Required action => A line below contains "is integrable on", and a later one contains "have h1 := integral_exp_neg_half_Ioi.1". Repeat both, with every line between them, exactly.

┏━━

/-! ## Sharp slice bounds -/

/-- **`(1+|y|)^{3/2}‖DW_s(y)‖ ≤ 2 C_G A′ e^{-s/4}`** (the derivative falls on the datum; weight two of `DF` is kept). -/
theorem norm_fderiv_freeSlice_le_weight_three_halves {C_G : ℝ} (hCG : 0 ≤ C_G)
    (hG : ∀ ⦃t : ℝ⦄, 0 < t → ∀ {f : EuclideanSpace ℝ (Fin 3) → EuclideanSpace ℝ (Fin 3) →L[ℝ] EuclideanSpace ℝ (Fin 3)},
      Continuous f → ∀ {A : ℝ}, (∀ y, (1 + ‖y‖) ^ 2 * ‖f y‖ ≤ A) → ∀ x : EuclideanSpace ℝ (Fin 3),
        (1 + ‖x‖) ^ 2 * ‖heatExtension f t x‖ ≤ C_G * (1 + t ^ (3 / 2 : ℝ)) * A)
    (hF : ContDiff ℝ 1 F) (h0 : ∀ z, ‖F z‖ ≤ C₀) {A' : ℝ} (hA' : ∀ z, (1 + ‖z‖) ^ 2 * ‖fderiv ℝ F z‖ ≤ A')
    (α : ℝ) {s : ℝ} (hs : 0 < s) (y : EuclideanSpace ℝ (Fin 3)) :
    (1 + ‖y‖) ^ (3 / 2 : ℝ) * ‖fderiv ℝ (fun z => (Real.exp (-(s / 2)) • rotZL (-(α * s)))
        (heatExtension F (1 - Real.exp (-s)) ((Real.exp (-(s / 2)) • rotZL (α * s)) z))) y‖ ≤
      2 * C_G * A' * exp (-(s / 4)) := by
  obtain ⟨hτ, hτ1⟩ := heatTime_mem_Ioc hs
  have hA1 : ∀ z, ‖fderiv ℝ F z‖ ≤ A' := fun z => by
    have h1 : 1 ≤ (1 + ‖z‖) ^ 2 := one_le_pow₀ (by linarith [norm_nonneg z])
    have := hA' z
    nlinarith [norm_nonneg (fderiv ℝ F z)]
  have hA0 : 0 ≤ A' := (norm_nonneg _).trans (hA1 0)
  set x := (Real.exp (-(s / 2)) • rotZL (α * s)) y with hx
  have hxn : ‖x‖ = exp (-(s / 2)) * ‖y‖ := by
    rw [hx, norm_smul_rotZL_apply, abs_of_pos (exp_pos _)]
  have hfun : fderiv ℝ (heatExtension F (1 - exp (-s))) x = heatExtension (fderiv ℝ F) (1 - exp (-s)) x :=
    fderiv_heatExtension_of_bounded hF h0 hA1 hτ x
  have hcont : Continuous (fderiv ℝ F) := hF.continuous_fderiv one_ne_zero
  have hg := hG hτ hcont hA' x
  have h32 : (1 - exp (-s)) ^ (3 / 2 : ℝ) ≤ 1 := rpow_le_one hτ.le hτ1 (by norm_num)
  have hgx : (1 + ‖x‖) ^ 2 * ‖heatExtension (fderiv ℝ F) (1 - exp (-s)) x‖ ≤ 2 * C_G * A' := by
    refine hg.trans ?_
    have : C_G * (1 + (1 - exp (-s)) ^ (3 / 2 : ℝ)) ≤ 2 * C_G := by nlinarith
    nlinarith
  have hder := norm_fderiv_freeSlice_le hF.continuous h0 α hs y
  rw [hfun] at hder
  have hw : (1 + ‖y‖) ^ (3 / 2 : ℝ) ≤ exp (3 * s / 4) * (1 + ‖x‖) ^ 2 := by
    rw [hxn]; exact rpow_three_halves_weight_le hs.le (norm_nonneg y)
  calc (1 + ‖y‖) ^ (3 / 2 : ℝ) * ‖fderiv ℝ (fun z => (Real.exp (-(s / 2)) • rotZL (-(α * s)))
          (heatExtension F (1 - Real.exp (-s)) ((Real.exp (-(s / 2)) • rotZL (α * s)) z))) y‖
      ≤ (exp (3 * s / 4) * (1 + ‖x‖) ^ 2) * (exp (-s) * ‖heatExtension (fderiv ℝ F) (1 - exp (-s)) x‖) :=
        mul_le_mul hw hder (norm_nonneg _) (by positivity)
    _ = exp (3 * s / 4) * exp (-s) * ((1 + ‖x‖) ^ 2 * ‖heatExtension (fderiv ℝ F) (1 - exp (-s)) x‖) := by ring
    _ ≤ exp (3 * s / 4) * exp (-s) * (2 * C_G * A') := mul_le_mul_of_nonneg_left hgx (by positivity)
    _ = 2 * C_G * A' * exp (-(s / 4)) := by
        rw [← exp_add, show 3 * s / 4 + -s = -(s / 4) by ring]; ring

/-- **`(1+|y|)²‖D²W_s(y)‖ ≤ 5·2^{3/2} C_G A′ (1 + s^{-1/2}) e^{-s/2}`** (one derivative on the datum, one on the kernel; weight two
kept: `e^{-3s/2}·e^{s} = e^{-s/2}`). -/
theorem norm_fderiv_fderiv_freeSlice_le_sq_weight {C_G : ℝ} (hCG : 0 ≤ C_G)
    (hG' : ∀ ⦃t : ℝ⦄, 0 < t → ∀ {f : EuclideanSpace ℝ (Fin 3) → EuclideanSpace ℝ (Fin 3) →L[ℝ] EuclideanSpace ℝ (Fin 3)},
      Continuous f → ∀ {A : ℝ}, (∀ y, (1 + ‖y‖) ^ 2 * ‖f y‖ ≤ A) → ∀ x : EuclideanSpace ℝ (Fin 3),
        (1 + ‖x‖) ^ 2 * ‖fderiv ℝ (heatExtension f t) x‖ ≤
          (2 : ℝ) ^ ((3 : ℝ) / 2) * t ^ (-(1 / 2 : ℝ)) * (C_G * (1 + (2 * t) ^ (3 / 2 : ℝ)) * A))
    (hF : ContDiff ℝ 1 F) (h0 : ∀ z, ‖F z‖ ≤ C₀) {A' : ℝ} (hA' : ∀ z, (1 + ‖z‖) ^ 2 * ‖fderiv ℝ F z‖ ≤ A')
    (α : ℝ) {s : ℝ} (hs : 0 < s) (y : EuclideanSpace ℝ (Fin 3)) :
    (1 + ‖y‖) ^ 2 * ‖fderiv ℝ (fun z => fderiv ℝ (fun z => (Real.exp (-(s / 2)) • rotZL (-(α * s)))
        (heatExtension F (1 - Real.exp (-s)) ((Real.exp (-(s / 2)) • rotZL (α * s)) z))) z) y‖ ≤
      5 * (2 : ℝ) ^ ((3 : ℝ) / 2) * C_G * A' * ((1 + s ^ (-(1 / 2 : ℝ))) * exp (-(s / 2))) := by
  obtain ⟨hτ, hτ1⟩ := heatTime_mem_Ioc hs
  have hA1 : ∀ z, ‖fderiv ℝ F z‖ ≤ A' := fun z => by
    have h1 : 1 ≤ (1 + ‖z‖) ^ 2 := one_le_pow₀ (by linarith [norm_nonneg z])
    have := hA' z
    nlinarith [norm_nonneg (fderiv ℝ F z)]
  have hA0 : 0 ≤ A' := (norm_nonneg _).trans (hA1 0)
  set x := (Real.exp (-(s / 2)) • rotZL (α * s)) y with hx
  have hxn : ‖x‖ = exp (-(s / 2)) * ‖y‖ := by
    rw [hx, norm_smul_rotZL_apply, abs_of_pos (exp_pos _)]
  have hfun : fderiv ℝ (heatExtension F (1 - exp (-s))) = heatExtension (fderiv ℝ F) (1 - exp (-s)) :=
    funext fun z => fderiv_heatExtension_of_bounded hF h0 hA1 hτ z
  have hcont : Continuous (fderiv ℝ F) := hF.continuous_fderiv one_ne_zero
  have hg := hG' hτ hcont hA' x
  have h4 : (2 * (1 - exp (-s))) ^ (3 / 2 : ℝ) ≤ 4 := two_mul_rpow_three_halves_le hτ.le hτ1
  set K : ℝ := 5 * (2 : ℝ) ^ ((3 : ℝ) / 2) * C_G * A' with hK
  have hK0 : 0 ≤ K := by positivity
  have hgx : (1 + ‖x‖) ^ 2 * ‖fderiv ℝ (heatExtension (fderiv ℝ F) (1 - exp (-s))) x‖ ≤
      K * (1 - exp (-s)) ^ (-(1 / 2 : ℝ)) := by
    refine hg.trans ?_
    have h5 : C_G * (1 + (2 * (1 - exp (-s))) ^ (3 / 2 : ℝ)) * A' ≤ 5 * C_G * A' := by
      have : C_G * (1 + (2 * (1 - exp (-s))) ^ (3 / 2 : ℝ)) ≤ 5 * C_G := by nlinarith
      nlinarith
    have hr : 0 ≤ (2 : ℝ) ^ ((3 : ℝ) / 2) * (1 - exp (-s)) ^ (-(1 / 2 : ℝ)) := by positivity
    calc (2 : ℝ) ^ ((3 : ℝ) / 2) * (1 - exp (-s)) ^ (-(1 / 2 : ℝ)) * (C_G * (1 + (2 * (1 - exp (-s))) ^ (3 / 2 : ℝ)) * A')
        ≤ (2 : ℝ) ^ ((3 : ℝ) / 2) * (1 - exp (-s)) ^ (-(1 / 2 : ℝ)) * (5 * C_G * A') :=
          mul_le_mul_of_nonneg_left h5 hr
      _ = K * (1 - exp (-s)) ^ (-(1 / 2 : ℝ)) := by rw [hK]; ring
  have hder := norm_fderiv_fderiv_freeSlice_le hF.continuous h0 α hs y
  rw [hfun] at hder
  -- weights: `(1+|y|)² ≤ e^{s}(1+|x|)²`
  have hw : (1 + ‖y‖) ^ 2 ≤ exp s * (1 + ‖x‖) ^ 2 := by
    have h := inv_weight_sq_le_exp hs.le (norm_nonneg y)
    rw [hxn]
    have hpos : 0 < (1 + exp (-(s / 2)) * ‖y‖) ^ 2 := by positivity
    have hpos' : 0 < (1 + ‖y‖) ^ 2 := by positivity
    rw [inv_le_iff_one_le_mul₀ hpos, div_mul_eq_mul_div, one_le_div hpos'] at h
    exact h
  have h3 := heatTime_rpow_neg_half_le_one_add hs
  calc (1 + ‖y‖) ^ 2 * ‖fderiv ℝ (fun z => fderiv ℝ (fun z => (Real.exp (-(s / 2)) • rotZL (-(α * s)))
          (heatExtension F (1 - Real.exp (-s)) ((Real.exp (-(s / 2)) • rotZL (α * s)) z))) z) y‖
      ≤ (exp s * (1 + ‖x‖) ^ 2) *
          (exp (-(s / 2)) * exp (-s) * ‖fderiv ℝ (heatExtension (fderiv ℝ F) (1 - exp (-s))) x‖) :=
        mul_le_mul hw hder (by positivity) (by positivity)
    _ = exp s * exp (-(s / 2)) * exp (-s) * ((1 + ‖x‖) ^ 2 * ‖fderiv ℝ (heatExtension (fderiv ℝ F) (1 - exp (-s))) x‖) := by
        ring
    _ ≤ exp s * exp (-(s / 2)) * exp (-s) * (K * (1 - exp (-s)) ^ (-(1 / 2 : ℝ))) :=
        mul_le_mul_of_nonneg_left hgx (by positivity)
    _ ≤ exp s * exp (-(s / 2)) * exp (-s) * (K * (1 + s ^ (-(1 / 2 : ℝ)))) := by gcongr
    _ = K * ((1 + s ^ (-(1 / 2 : ℝ))) * (exp s * exp (-(s / 2)) * exp (-s))) := by ring
    _ = K * ((1 + s ^ (-(1 / 2 : ℝ))) * exp (-(s / 2))) := by
        rw [← exp_add, ← exp_add]; congr 3; ring

/-! ## The sharp weighted bounds of the resolvent -/

/-- The kernel `(1 + s^{-1/2}) e^{-s/2}` is integrable on `(0, ∞)`. -/
theorem integrableOn_one_add_rpow_neg_half_mul_exp :
    IntegrableOn (fun s : ℝ => (1 + s ^ (-(1 / 2 : ℝ))) * exp (-(s / 2))) (Ioi 0) := by
  have h1 := integral_exp_neg_half_Ioi.1
  have h2 : IntegrableOn (fun s : ℝ => s ^ (-(1 / 2 : ℝ)) * exp (-(s / 2))) (Ioi 0) := by
    have h : IntegrableOn (fun s : ℝ => s ^ (-(1 / 2 : ℝ)) * exp (-((1 / 2 : ℝ) * s))) (Ioi 0) :=
      integrableOn_rpow_neg_half_mul_exp_neg (by norm_num)
    exact h.congr_fun (fun s _ => by beta_reduce; rw [show -((1 / 2 : ℝ) * s) = -(s / 2) by ring]) measurableSet_Ioi
  exact (h1.add h2).congr_fun (fun s _ => by simp only [Pi.add_apply]; ring) measurableSet_Ioi

/-- **SHARP WEIGHTS OF THE FREE RESOLVENT.**  There is an absolute `C ≥ 0` such that for every rate `α` and every Y-datum
(`YBound F R`) the free resolvent `W = ∫₀^∞ W_s ds` satisfies `(1+|y|)^{3/2}‖DW(y)‖ ≤ C R` and `(1+|y|)²‖D²W(y)‖ ≤ C R` for all `y`
(compare `XBound W (C R)`: weight one on both). -/
theorem free_resolvent_sharp :
    ∃ C : ℝ, 0 ≤ C ∧ ∀ (α : ℝ) (F : EuclideanSpace ℝ (Fin 3) → EuclideanSpace ℝ (Fin 3)) (R : ℝ), YBound F R →
      ∀ y : EuclideanSpace ℝ (Fin 3),
        (1 + ‖y‖) ^ (3 / 2 : ℝ) * ‖fderiv ℝ (fun y => ∫ s in Ioi (0:ℝ), (Real.exp (-(s / 2)) • rotZL (-(α * s)))
            (heatExtension F (1 - Real.exp (-s)) ((Real.exp (-(s / 2)) • rotZL (α * s)) y))) y‖ ≤ C * R ∧
        (1 + ‖y‖) ^ 2 * ‖fderiv ℝ (fderiv ℝ (fun y => ∫ s in Ioi (0:ℝ), (Real.exp (-(s / 2)) • rotZL (-(α * s)))
            (heatExtension F (1 - Real.exp (-s)) ((Real.exp (-(s / 2)) • rotZL (α * s)) y)))) y‖ ≤ C * R := by
  obtain ⟨C_G, hCG, hG, hG'⟩ := sq_weight_fderiv_heatExtension_le
  set J : ℝ := ∫ s in Ioi (0:ℝ), (1 + s ^ (-(1 / 2 : ℝ))) * exp (-(s / 2)) with hJ
  have hJ0 : 0 ≤ J := setIntegral_nonneg measurableSet_Ioi fun s hs => by
    have : 0 < s := hs
    positivity
  set K₁ : ℝ := 8 * C_G with hK₁
  set K₂ : ℝ := 5 * (2 : ℝ) ^ ((3 : ℝ) / 2) * C_G * J with hK₂
  refine ⟨K₁ + K₂, by positivity, fun α F R hY y => ?_⟩
  obtain ⟨hF, h0, h1, hA, hA'⟩ := hY.unpack
  have hR : 0 ≤ R := hY.nonneg
  have hFc := hF.continuous
  have hK₁R : K₁ * R ≤ (K₁ + K₂) * R := by nlinarith [mul_nonneg (by positivity : (0:ℝ) ≤ K₂) hR]
  have hK₂R : K₂ * R ≤ (K₁ + K₂) * R := by nlinarith [mul_nonneg (by positivity : (0:ℝ) ≤ K₁) hR]
  -- derivatives under the integral
  have hD1 : fderiv ℝ (fun y => ∫ s in Ioi (0:ℝ), (Real.exp (-(s / 2)) • rotZL (-(α * s)))
        (heatExtension F (1 - Real.exp (-s)) ((Real.exp (-(s / 2)) • rotZL (α * s)) y))) =
      fun y => ∫ s in Ioi (0:ℝ), fderiv ℝ (fun z => (Real.exp (-(s / 2)) • rotZL (-(α * s)))
        (heatExtension F (1 - Real.exp (-s)) ((Real.exp (-(s / 2)) • rotZL (α * s)) z))) y :=
    funext fun y => (hasFDerivAt_freeResolvent hF h0 h1 α y).fderiv
  have hD2 : fderiv ℝ (fderiv ℝ (fun y => ∫ s in Ioi (0:ℝ), (Real.exp (-(s / 2)) • rotZL (-(α * s)))
        (heatExtension F (1 - Real.exp (-s)) ((Real.exp (-(s / 2)) • rotZL (α * s)) y)))) y =
      ∫ s in Ioi (0:ℝ), fderiv ℝ (fun z => fderiv ℝ (fun z => (Real.exp (-(s / 2)) • rotZL (-(α * s)))
        (heatExtension F (1 - Real.exp (-s)) ((Real.exp (-(s / 2)) • rotZL (α * s)) z))) z) y := by
    rw [hD1]; exact (hasFDerivAt_fderiv_freeResolvent hF h0 h1 α y).fderiv
  have hy1 : 0 < (1 + ‖y‖) ^ (3 / 2 : ℝ) := by positivity
  have hy2 : 0 < (1 + ‖y‖) ^ 2 := by positivity
  refine ⟨?_, ?_⟩
  · -- first derivative, weight 3/2
    rw [hD1]
    have hI : IntegrableOn (fun s : ℝ => exp (-(s / 4))) (Ioi 0) := by
      have : (fun s : ℝ => exp (-(s / 4))) = fun s => exp ((-(1/4:ℝ)) * s) := by funext s; congr 1; ring
      rw [this]; exact integrableOn_exp_mul_Ioi (by norm_num) 0
    have hIval : ∫ s in Ioi (0:ℝ), exp (-(s / 4)) = 4 := by
      have : (fun s : ℝ => exp (-(s / 4))) = fun s => exp ((-(1/4:ℝ)) * s) := by funext s; congr 1; ring
      rw [this, integral_exp_mul_Ioi (by norm_num) 0]; norm_num
    have hb : ‖∫ s in Ioi (0:ℝ), fderiv ℝ (fun z => (Real.exp (-(s / 2)) • rotZL (-(α * s)))
          (heatExtension F (1 - Real.exp (-s)) ((Real.exp (-(s / 2)) • rotZL (α * s)) z))) y‖ ≤
        ∫ s in Ioi (0:ℝ), (2 * C_G * R / (1 + ‖y‖) ^ (3 / 2 : ℝ)) * exp (-(s / 4)) := by
      refine norm_integral_le_of_norm_le (hI.const_mul _) ?_
      refine (ae_restrict_iff' measurableSet_Ioi).2 (Eventually.of_forall fun s hs => ?_)
      have h := norm_fderiv_freeSlice_le_weight_three_halves hCG.le (fun t ht f hf A hfA x => hG ht hf hfA x)
        hF h0 hA' α hs y
      rw [div_mul_eq_mul_div, le_div_iff₀ hy1, mul_comm]
      exact h
    rw [integral_const_mul, hIval] at hb
    calc (1 + ‖y‖) ^ (3 / 2 : ℝ) * ‖∫ s in Ioi (0:ℝ), fderiv ℝ (fun z => (Real.exp (-(s / 2)) • rotZL (-(α * s)))
            (heatExtension F (1 - Real.exp (-s)) ((Real.exp (-(s / 2)) • rotZL (α * s)) z))) y‖
        ≤ (1 + ‖y‖) ^ (3 / 2 : ℝ) * (2 * C_G * R / (1 + ‖y‖) ^ (3 / 2 : ℝ) * 4) :=
          mul_le_mul_of_nonneg_left hb hy1.le
      _ = K₁ * R := by rw [hK₁]; field_simp; ring
      _ ≤ (K₁ + K₂) * R := hK₁R
  · -- second derivative, weight 2
    rw [hD2]
    have hI := integrableOn_one_add_rpow_neg_half_mul_exp
    have hb : ‖∫ s in Ioi (0:ℝ), fderiv ℝ (fun z => fderiv ℝ (fun z => (Real.exp (-(s / 2)) • rotZL (-(α * s)))
          (heatExtension F (1 - Real.exp (-s)) ((Real.exp (-(s / 2)) • rotZL (α * s)) z))) z) y‖ ≤
        ∫ s in Ioi (0:ℝ), (5 * (2 : ℝ) ^ ((3 : ℝ) / 2) * C_G * R / (1 + ‖y‖) ^ 2) *
          ((1 + s ^ (-(1 / 2 : ℝ))) * exp (-(s / 2))) := by
      refine norm_integral_le_of_norm_le (hI.const_mul _) ?_
      refine (ae_restrict_iff' measurableSet_Ioi).2 (Eventually.of_forall fun s hs => ?_)
      have h := norm_fderiv_fderiv_freeSlice_le_sq_weight hCG.le (fun t ht f hf A hfA x => hG' ht hf hfA x)
        hF h0 hA' α hs y
      rw [div_mul_eq_mul_div, le_div_iff₀ hy2, mul_comm]
      exact h
    rw [integral_const_mul] at hb
    calc (1 + ‖y‖) ^ 2 * ‖∫ s in Ioi (0:ℝ), fderiv ℝ (fun z => fderiv ℝ (fun z => (Real.exp (-(s / 2)) • rotZL (-(α * s)))
            (heatExtension F (1 - Real.exp (-s)) ((Real.exp (-(s / 2)) • rotZL (α * s)) z))) z) y‖
        ≤ (1 + ‖y‖) ^ 2 * (5 * (2 : ℝ) ^ ((3 : ℝ) / 2) * C_G * R / (1 + ‖y‖) ^ 2 * J) :=
          mul_le_mul_of_nonneg_left hb hy2.le
      _ = K₂ * R := by rw [hK₂]; field_simp
      _ ≤ (K₁ + K₂) * R := hK₂R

┗━━

Solution for this problem =>
/-- The kernel `(1 + s^{-1/2}) e^{-s/2}` is integrable on `(0, ∞)`. -/
theorem integrableOn_one_add_rpow_neg_half_mul_exp :
    IntegrableOn (fun s : ℝ => (1 + s ^ (-(1 / 2 : ℝ))) * exp (-(s / 2))) (Ioi 0) := by
  have h1 := integral_exp_neg_half_Ioi.1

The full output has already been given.